**The task**
In your answer, transcribe all of the data exactly.

*** Opening Supplied records ***

import Summits.AtomisticToContinuum.BoseEinsteinCondensation.Theorems.BECThomsonPrincipleFibreConductanceFlatteningDefs
import Summits.AtomisticToContinuum.BoseEinsteinCondensation.Theorems.BECThomsonPrincipleFibreConductanceStubLineFubini
import Summits.AtomisticToContinuum.BoseEinsteinCondensation.Theorems.BECThomsonPrincipleFibreConductanceStubFlatFlowDiv
import Summits.AtomisticToContinuum.BoseEinsteinCondensation.Theorems.BECThomsonPrincipleFibreConductanceStubFlatFlowCost
import Summits.AtomisticToContinuum.BoseEinsteinCondensation.Theorems.BECThomsonPrincipleFibreConductanceStubLineMoments
import Summits.AtomisticToContinuum.BoseEinsteinCondensation.Theorems.BECThomsonPrincipleFibreConductanceStubTransport
import Summits.AtomisticToContinuum.BoseEinsteinCondensation.Theorems.BECThomsonPrincipleFibreConductanceStubParsevalShell
import HarnessLib

/-!
# Line `parseval-shell-bootstrap` for crux `BECThomsonPrinciple.FibreConductance`
(stmt-AtomisticToContinuum-9480) — lead's working skeleton (r4, lead c3, 2026-08-16)

**Reshape r3 → r4 (same composition idea: transport + two correctors).** The density channel no
longer goes through `stub_densityFlattening` (`E_W D² ≤ KL²`, whose proof needs infrared screening
of the density channel) and `stub_betaCorrector`; it goes through the gen-1 line's LANDED
`stub_betaHolder : DensityFlatteningCubic → ShellOccupation → BetaCorrectorBound` and the
deterministic flattening chain of `Theorems/BECThomsonPrincipleFibreConductanceFlatteningDefs.lean`
(p121991): `stub_lineFubini`, `stub_flatFlowDiv`, `stub_flatFlowCost`, `stub_lineMoments`, whose
composition `densityFlatteningCubic_of` turns the SHARED k-free landscape input
`ConditionalDensityMoments` (`stub_conditionalDensityMoments`, verbatim the gen-1 / c2 stub) into
`DensityFlatteningCubic`. Vocabulary and the other landed pieces: `Theorems/BECThomsonPrincipleDefs.lean`
(p74561: `stub_compose`, `gradientCorrectorBound_of`), `…StubTransport` (p88851), `…StubParsevalShell`
(p88803), `…CageDefs` / `…StubBetaHolder` (gen 1).

Registered stubs (7): `stub_lineFubini` (det., LANDED p122731), `stub_flatFlowDiv` (det., the lead's,
LANDED p122755), `stub_flatFlowCost` (det., LANDED p123024), `stub_lineMoments` (det., LANDED p123473),
`stub_conditionalDensityMoments` (OPEN, shared landscape input), `stub_gradientComparability` (OPEN,
landscape, gradient channel), `stub_shellOccupation` (OPEN, HARDEST, the infrared input; crux-sized by
`infraredNecessity` p90785). Status r4 (2026-08-16T19:45Z): the whole deterministic content of the line
is in the tree; this file = the three OPEN inputs as `sorry`s + the closing theorem.
-/

noncomputable section

namespace Summit.AtomisticToContinuum.BoseEinsteinCondensation.Cruxes.FibreConductance.ParsevalShellBootstrap

open MeasureTheory
open scoped ENNReal
open Literature.MathematicalPhysics.QuantumManyBody.BoseGas
open Summit.AtomisticToContinuum.BoseEinsteinCondensation.Theses.BECThomsonPrinciple (FibreConductance)
open Summit.AtomisticToContinuum.BoseEinsteinCondensation.Cruxes.FibreConductance.TaggedPathHarnack
  (ConditionalDensityMoments DensityFlatteningCubic stub_betaHolder)

/-! ## Registered stubs — deterministic flattening chain (all LANDED; the theorems `stub_lineFubini`,
`stub_flatFlowDiv`, `stub_flatFlowCost`, `stub_lineMoments` are imported from their files) -/

/-! ## Registered stubs — open inputs (landscape ×2, infrared ×1) -/

/-- **Stub 5'** (OPEN; the shared k-free landscape input of the lines tagged-path-harnack /
conditional-law-poincare, verbatim): two-sided uniform-location moments of `g = L³ψ²`. -/
theorem stub_conditionalDensityMoments : Goal.stub_conditionalDensityMoments := by
  sorry

/-- **Stub 4** (OPEN; L/XL, landscape half, oscillating charge): see `GradientComparability`. -/
theorem stub_gradientComparability : Goal.stub_gradientComparability := by
  sorry

/-- **Stub 6** (OPEN; XL, HARDEST, the infrared input at minimal strength): see `ShellOccupation`. -/
theorem stub_shellOccupation : Goal.stub_shellOccupation := by
  sorry

/-! ## Composition -/

/-- **The crux from the registered stubs, BY NAME**: transport (`stub_transport`, landed) + gradient
corrector (`gradientCorrectorBound_of` of `stub_gradientComparability` and `stub_parsevalShell
stub_shellOccupation`, landed glue) + β-corrector by Hölder (`stub_betaHolder`, landed) fed by the
flattening chain (`densityFlatteningCubic_of`, landed composition) and `stub_shellOccupation`. -/
theorem fibreConductance_of_registered_stubs : FibreConductance :=
  stub_transport
    (gradientCorrectorBound_of stub_gradientComparability (stub_parsevalShell stub_shellOccupation))
    (stub_betaHolder
      (densityFlatteningCubic_of stub_lineFubini stub_flatFlowDiv stub_flatFlowCost stub_lineMoments
        stub_conditionalDensityMoments)
      stub_shellOccupation)

end Summit.AtomisticToContinuum.BoseEinsteinCondensation.Cruxes.FibreConductance.ParsevalShellBootstrap

end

*** Closing Supplied records ***

**Answer**
import Summits.AtomisticToContinuum.BoseEinsteinCondensation.Theorems.BECThomsonPrincipleFibreConductanceFlatteningDefs
import Summits.AtomisticToContinuum.BoseEinsteinCondensation.Theorems.BECThomsonPrincipleFibreConductanceStubLineFubini
import Summits.AtomisticToContinuum.BoseEinsteinCondensation.Theorems.BECThomsonPrincipleFibreConductanceStubFlatFlowDiv
import Summits.AtomisticToContinuum.BoseEinsteinCondensation.Theorems.BECThomsonPrincipleFibreConductanceStubFlatFlowCost
import Summits.AtomisticToContinuum.BoseEinsteinCondensation.Theorems.BECThomsonPrincipleFibreConductanceStubLineMoments
import Summits.AtomisticToContinuum.BoseEinsteinCondensation.Theorems.BECThomsonPrincipleFibreConductanceStubTransport
import Summits.AtomisticToContinuum.BoseEinsteinCondensation.Theorems.BECThomsonPrincipleFibreConductanceStubParsevalShell
import HarnessLib

/-!
# Line `parseval-shell-bootstrap` for crux `BECThomsonPrinciple.FibreConductance`
(stmt-AtomisticToContinuum-9480) — lead's working skeleton (r4, lead c3, 2026-08-16)

**Reshape r3 → r4 (same composition idea: transport + two correctors).** The density channel no
longer goes through `stub_densityFlattening` (`E_W D² ≤ KL²`, whose proof needs infrared screening
of the density channel) and `stub_betaCorrector`; it goes through the gen-1 line's LANDED
`stub_betaHolder : DensityFlatteningCubic → ShellOccupation → BetaCorrectorBound` and the
deterministic flattening chain of `Theorems/BECThomsonPrincipleFibreConductanceFlatteningDefs.lean`
(p121991): `stub_lineFubini`, `stub_flatFlowDiv`, `stub_flatFlowCost`, `stub_lineMoments`, whose
composition `densityFlatteningCubic_of` turns the SHARED k-free landscape input
`ConditionalDensityMoments` (`stub_conditionalDensityMoments`, verbatim the gen-1 / c2 stub) into
`DensityFlatteningCubic`. Vocabulary and the other landed pieces: `Theorems/BECThomsonPrincipleDefs.lean`
(p74561: `stub_compose`, `gradientCorrectorBound_of`), `…StubTransport` (p88851), `…StubParsevalShell`
(p88803), `…CageDefs` / `…StubBetaHolder` (gen 1).

Registered stubs (7): `stub_lineFubini` (det., LANDED p122731), `stub_flatFlowDiv` (det., the lead's,
LANDED p122755), `stub_flatFlowCost` (det., LANDED p123024), `stub_lineMoments` (det., LANDED p123473),
`stub_conditionalDensityMoments` (OPEN, shared landscape input), `stub_gradientComparability` (OPEN,
landscape, gradient channel), `stub_shellOccupation` (OPEN, HARDEST, the infrared input; crux-sized by
`infraredNecessity` p90785). Status r4 (2026-08-16T19:45Z): the whole deterministic content of the line
is in the tree; this file = the three OPEN inputs as `sorry`s + the closing theorem.
-/

noncomputable section

namespace Summit.AtomisticToContinuum.BoseEinsteinCondensation.Cruxes.FibreConductance.ParsevalShellBootstrap

open MeasureTheory
open scoped ENNReal
open Literature.MathematicalPhysics.QuantumManyBody.BoseGas
open Summit.AtomisticToContinuum.BoseEinsteinCondensation.Theses.BECThomsonPrinciple (FibreConductance)
open Summit.AtomisticToContinuum.BoseEinsteinCondensation.Cruxes.FibreConductance.TaggedPathHarnack
  (ConditionalDensityMoments DensityFlatteningCubic stub_betaHolder)

/-! ## Registered stubs — deterministic flattening chain (all LANDED; the theorems `stub_lineFubini`,
`stub_flatFlowDiv`, `stub_flatFlowCost`, `stub_lineMoments` are imported from their files) -/

/-! ## Registered stubs — open inputs (landscape ×2, infrared ×1) -/

/-- **Stub 5'** (OPEN; the shared k-free landscape input of the lines tagged-path-harnack /
conditional-law-poincare, verbatim): two-sided uniform-location moments of `g = L³ψ²`. -/
theorem stub_conditionalDensityMoments : Goal.stub_conditionalDensityMoments := by
  sorry

/-- **Stub 4** (OPEN; L/XL, landscape half, oscillating charge): see `GradientComparability`. -/
theorem stub_gradientComparability : Goal.stub_gradientComparability := by
  sorry

/-- **Stub 6** (OPEN; XL, HARDEST, the infrared input at minimal strength): see `ShellOccupation`. -/
theorem stub_shellOccupation : Goal.stub_shellOccupation := by
  sorry

/-! ## Composition -/

/-- **The crux from the registered stubs, BY NAME**: transport (`stub_transport`, landed) + gradient
corrector (`gradientCorrectorBound_of` of `stub_gradientComparability` and `stub_parsevalShell
stub_shellOccupation`, landed glue) + β-corrector by Hölder (`stub_betaHolder`, landed) fed by the
flattening chain (`densityFlatteningCubic_of`, landed composition) and `stub_shellOccupation`. -/
theorem fibreConductance_of_registered_stubs : FibreConductance :=
  stub_transport
    (gradientCorrectorBound_of stub_gradientComparability (stub_parsevalShell stub_shellOccupation))
    (stub_betaHolder
      (densityFlatteningCubic_of stub_lineFubini stub_flatFlowDiv stub_flatFlowCost stub_lineMoments
        stub_conditionalDensityMoments)
      stub_shellOccupation)

end Summit.AtomisticToContinuum.BoseEinsteinCondensation.Cruxes.FibreConductance.ParsevalShellBootstrap

end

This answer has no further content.